Papa pede oração e respeito ao meio ambiente - Francisco, no vídeo de intenção de oração para o mês de setembro, faz um apelo ao cuidado da Criação “hoje, não amanhã, hoje” e “com responsabilidade”. Enquanto pede oração para que os recursos do planeta “não sejam saqueados, mas partilhados de forma justa e respeitosa”, denuncia o enriquecimento de países e empresas com a exploração de dons naturais, gerando uma “dívida ecológica”: “quem pagará essa dívida? Estamos espremendo os bens do planeta. Espremendo-os, como se fosse uma laranja. Países e empresas do Norte enriqueceram explorando dons naturais do Sul, gerando uma ‘dívida ecológica’. Quem pagará essa dívida? Além disso, a ‘dívida ecológica’ é ampliada quando multinacionais fazem fora de seus países o que elas não têm permissão para fazer nos seus. É ultrajante. Hoje, não amanhã, hoje, temos que cuidar da Criação com responsabilidade. Rezemos para que os recursos do planeta não sejam saqueados, mas partilhados de forma justa e respeitosa. Não ao saque, sim à partilha.” O convite para cuidar da Criação “hoje, não amanhã, hoje” e “com responsabilidade” foi feito na segunda-feira (31), véspera do Dia Mundial de Oração pela Criação; no âmbito do #TempoDaCriação, celebrado de 1º de setembro a 4 de outubro; e no 5º aniversário da Laudato si'. A campanha pelo cuidado da Criação, além do novo Vídeo do Papa, com a intenção de oração de Francisco confiada a toda Igreja por meio da Rede Mundial de Oração do Papa (que inclui o Movimento Eucarístico Jovem - MEJ), também reúne o trabalho de várias ONGs, buscando a transformação social e procurando melhorar a vida dos mais desfavorecidos.
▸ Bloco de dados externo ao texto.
/-!
# Class X6 (good supersingular, semistable), analytic rank `1`: `BSD(E,p)` from
# Jetchev–Skinner–Wan 2017 §7.4.1 (eq:shalower) (lower half, named fact A155 — tier PUB[α]; at a
# supersingular `p` NOT a published input under the cell's rule, referee R123.1, see "TIER" below)
# + Sprung 2024 Cor. 1.3 (ii) (upper half) — the flag `JSW-ss`'s unpublished component (β) is NOT
# used (cell `b2b-bsdres`, literature typer seat `lit-cw`, gen 3; TIER note gen 4; companion of
# `Supersingular/X6RankOneStepL.lean`, the same lower half from STEP L in the kernel)

HONEST FRAMING (cell `b2b-bsdres`, run/shared/lean/b2b/bsd-rank1-residual/, verbatim in every
file): the goal of the cell is to DELETE the COMBINATION-SHAPED residual classes of the
Birch–Swinnerton-Dyer formula for ALL analytic-rank `≤ 1` elliptic curves over `ℚ` — "full BSD
formula for every rank `≤ 1` curve in class `C`" assembled STRICTLY from published theorems — so
that the rank-`≤ 1` remainder becomes exactly the CONSTRUCTION-SHAPED classes, which are TYPED
(missing-input `Prop`s), NOT attempted. This is not "finishing BSD". Research routes; no claim
beyond stated classes. THEOREMS ONLY (no definition, no named fact); nothing about any curve is
asserted; nothing is booked; no label is moved by this file (the referee rules). NEW WORK of the
cell (compositions of decls already in the tree), hence under `Summits/`.

## What this file records (numbers/decls, not adjectives)

The class `ClassX6 W p := GoodSS W p ∧ Semistable W ∧ (5 ≤ p ∨ a_3 = 0)` in analytic rank `1`.
Its cover of record is Jetchev–Skinner–Wan, Camb. J. Math. 5 (2017) Thm. 1.2.1 (tree fact
`JetchevSkinnerWan2017.thm121_padicValRat_bsd_rank_one`, `Typed.X6.bsdp_of_analyticRank_eq_one`),
tier PUB* under the census flag `JSW-ss` ("its supersingular case imports X. Wan's ± divisibility",
now Burungale–Skinner–Tian–Wan arXiv:2409.01350, a PREPRINT on 2026-08-20). Reading the printed
proof (arXiv:1512.06894 §1.3 pp. 4–5, §7.4 pp. 29–31; this seat's CASTELLA-WAN.md §0.7–§0.10):

* §7.4.1 proves the LOWER bound (eq:shalower) `ord_p #Ш(E/ℚ)[p^∞] ≥ ord_p(L'(E,1)/(Ω·Reg·∏c_ℓ))`
  from (α) the anticyclotomic divisibility §6.1 Thm. ([wan:rankin], [wan:rankin-ss]) — at a
  supersingular `p` [wan:rankin-ss] = arXiv:1412.1767 (unpublished; "completely re-written … as
  arXiv:2109.08375" = Castella–Liu–Wan, Forum Math. Sigma 10 (2022) e110 Thm. 8.2.3, whose
  statement does NOT match JSW's §6.1 theorem verbatim — referee R123.1: Δ1 "if `2` does not split in
  `𝒦` then `π` ramified at `2`" absent from JSW's (a)–(d), Δ2 ring `𝔭ℛ` vs `Λ[1/p]` — and which carries
  the travelling flag `Hid04-gap` (authors' unrefereed 2024 addendum after the [Hid04, Thm. 3.2] gap),
  as does its E-level form Castella–Wan, Math. Ann. 389 (2024) Thm. 5.3) —, Brooks' `p`-adic
  Waldspurger formula, Burungale's `μ = 0`, the general Gross–Zagier formula, and "Kato has proved
  that the predicted upper bound holds for `#Ш(E^{D'}/ℚ)[p^∞]`" (Thm. 7.2.1 (i), [perrin-riou:expmath])
  for the FIRST auxiliary twist;
* §7.4.2 proves the UPPER bound (eq:shaupper) from Kolyvagin + Gross–Zagier + the rank-`0`
  `p`-part EQUALITY for the SECOND auxiliary twist `E^{D''}` (Thm. 7.2.1 (iii): "[skinner-urban:gl2]
  and [skinner:multred] for the ordinary case and [wan:kobayashi] for the supersingular case") —
  this is where, and ONLY where, component (β) = [wan:kobayashi] → BSTW Thm. 1.5 (PRE) enters
  (§1.3: "It is only at the final step, where we invoke the `p`-part of the BSD formula for
  `L(E^{D''},1)` …"; §7.4.4 (iii)).

The cell ALREADY has the upper half on X6 ∧ {r_an = 1} at every odd `p` from refereed print that is
`JSW-ss`-free: Sprung, Adv. Math. 449 (2024) Cor. 1.3, second sentence (tree fact
`Sprung2024.cor13_padicValRat_bsd_rank_one_le`, flags `Sprung24-Cor13-via-Kob13` /
`KOB13-primary-unread`; `Supersingular/X6RankOneOneSided.lean`:
`X6.bsdp_of_missingLowerBoundAt_of_analyticRank_eq_one` — the typed residue on X6 ∧ {r_an = 1} IS
`Typed.MissingLowerBoundAt W p`). Hence:

§1 (from the cited statement). GRANTED the named fact A155
`JetchevSkinnerWan2017.sec741_shaLowerBound_rank_one` (JSW's (eq:shalower) vendored verbatim; sibling
of `thm121`, same binders, weaker — `sec741_shaLowerBound_rank_one_of_thm121`; tier PUB[α], flag
`JSW17-741-ss-via-CLW22`: statement-match FAILS verbatim, referee R123.1 — so at a supersingular `p`
NOT a published input under the cell's rule), `X6.missingLowerBoundAt_of_sec741_of_analyticRank_eq_one`
delivers the typed residue and `X6.bsdp_of_sec741_of_sprung_of_analyticRank_eq_one` gives
`BSDp W p` for EVERY X6 pair with `p ≥ 3` and `ord_{s=1} L(E,s) = 1`, granted (eq:shalower), Sprung
Cor. 1.3 (ii), GZK and modularity — by name; `RowC3.bsdp_of_goodSS_of_sec741_of_sprung` restates it on
the census row C3 ∩ {supersingular at `p`} (`Partition/Rows.lean`), the sub-row flagged `JSW-ss`. Reading for the referee (not asserted): on
X6 ∧ {r_an = 1} the PUB* component (β) of `JSW-ss` is not needed; what remains is (α) — GRADED by
the referee as NOT matching published print verbatim (R123.1, flag `JSW17-741-ss-via-CLW22`; plus
`Hid04-gap`) — and Sprung's reading flags. No label is moved here; X6 ∩ {r_an = 1} stays
CONSTRUCTION-SHAPED.

TIER (referee gen 119, ruling R123.1, HOME/REFEREE.md §C.1/§D; recorded here 2026-08-21,
docstring-only, statements unchanged): A155 is ADMITTED at statement level with tier PUB[α] and the
flag `JSW17-741-ss-via-CLW22` GRADED "statement-match FAILS verbatim" — Δ1: Castella–Liu–Wan 2022
§5.2's standing condition "if `2` does not split in `𝒦`, then `π` is ramified at `2`" is not among
JSW §7.4.1 (a)–(d) for `K'`; Δ2: JSW's §6.1 theorem is asserted in `Λ_{𝒦,R}[1/p]`, CLW22 Thm. 8.2.3
(1) only in `ℛ = 𝒪^ur⟦Γ_𝒦⟧ ⊗_{𝒪⟦Γ_𝒦^+⟧} Frac(𝒪⟦Γ_𝒦^+⟧)`. Hence, under the cell's rule, the input
`h741` of the §1 theorems is NOT a published theorem at a supersingular `p`: every theorem of this
file is CONDITIONAL on it, **X6 ∩ {r_an = 1} stays CONSTRUCTION-SHAPED** (its residue at a
supersingular `p` = the (α) anticyclotomic-divisibility input for JSW's `K'`, typed as STEP L in the
companion file), and `RowC3.bsdp_of_goodSS_of_sec741_of_sprung` books nothing. After the ruling this
seat recorded, for the referee only (CASTELLA-WAN.md §8; the companion docstring addendum in
`JetchevSkinnerWan2017/RankOneLowerBound.lean`): at the `E`-level and for `p ≥ 5` both deltas are
the subject of REFEREED print in Castella–Wan, Math. Ann. 389 (2024) — Δ2 in the proof of Thm. 5.3
(display (5.2) "as fractional ideals in `Λ^ur ⊗_{ℤ_p⟦Γ_K^+⟧} Frac(ℤ_p⟦Γ_K^+⟧)`", descended to
`Λ_ac^ur[1/p]` in (5.3)–(5.4) via [SU14, Prop. 3.9] and Prop. 2.7; MS pp. 23–25), Δ1 in the proof
of Thm. 6.11 (choice of `K` with (a) (gen-H), (b) `q` non-split, (c) (spl), (d) "if `N` is odd, then
`2` splits in `K`", (e) `L(E^K,1) ≠ 0`, by [FH95, Thm. B]; MS p. 33) — leaving an object-by-object
concordance JSW Thm. 35/36 ↔ Castella–Wan (5.4)/Thm. 5.3 (tabulated there) and the travelling flag
`Hid04-gap` (R123.2); `p = 3` (`a_3 = 0`) is outside Castella–Wan's `p ≥ 5`. The referee rules; this
file's tier is whatever the referee assigns to A155.

§2 lives in the companion file `Supersingular/X6RankOneStepL.lean` (p241685): the same lower half
re-derived in the kernel at a good supersingular `p ≥ 5` from STEP L (`X11b.IndexLowerBoundAt`, the
multr1 seats' typed input = JSW (eq:shalowerK-1); cell-lead currency caveat C186) + Wuthrich 2014
Prop. 21 for the Heegner twist + Gross–Zagier + Kolyvagin, with Sprung for the upper half — NO
rank-`0` `p`-part EQUALITY for any twist consumed there either.

References: Jetchev–Skinner–Wan 2017 §1.3, §7.2 Thm. 7.2.1, §7.4.1–7.4.4 [JetchevSkinnerWan2017];
Sprung 2024 Cor. 1.3 [Sprung2024]; Wuthrich 2014 Prop. 21 [Wuthrich2014]; Castella–Wan 2024
Thm. 5.3 [CastellaWan2023]; Castella–Liu–Wan FMS 10 (2022) e110 Thm. 8.2.3; Perrin-Riou 2003
[PerrinRiou2003]; Burungale–Skinner–Tian–Wan arXiv:2409.01350 Thms. 1.3/1.5 [BurungaleSkinnerTianWan2024,
PRE]; Serre 1972 Props. 12, 21 [Serre1972]; Silverman AEC VII.5 Prop. 5.1 [SilvermanAEC2009];
Friedberg–Hoffstein 1995; Mazur 1978 Cor. 4.1; Miller 2011 Def. 1.1 [Miller2011LMS].
-/

set_option autoImplicit false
Um exemplo para a desproporção dos recursos, segundo relatórios internacionais, é que quase um bilhão de pessoas vão dormir com fome todas as noites. Isso acontece não porque não haja comida suficiente para todos, mas por causa da profunda injustiça na maneira como a comida é produzida e distribuída. Entre as causas estão: o aumento do poder empresarial na produção de alimentos, a crise climática e o acesso injusto aos recursos naturais, o que afeta a capacidade das pessoas de cultivar e comprar alimentos. A exploração de recursos naturais não-renováveis, incluindo o petróleo, o gás, minerais e madeira, tem sido frequentemente identificada como um dos fatores desencadeadores, impulsionadores ou sustentadores de conflitos violentos em diferentes partes do mundo.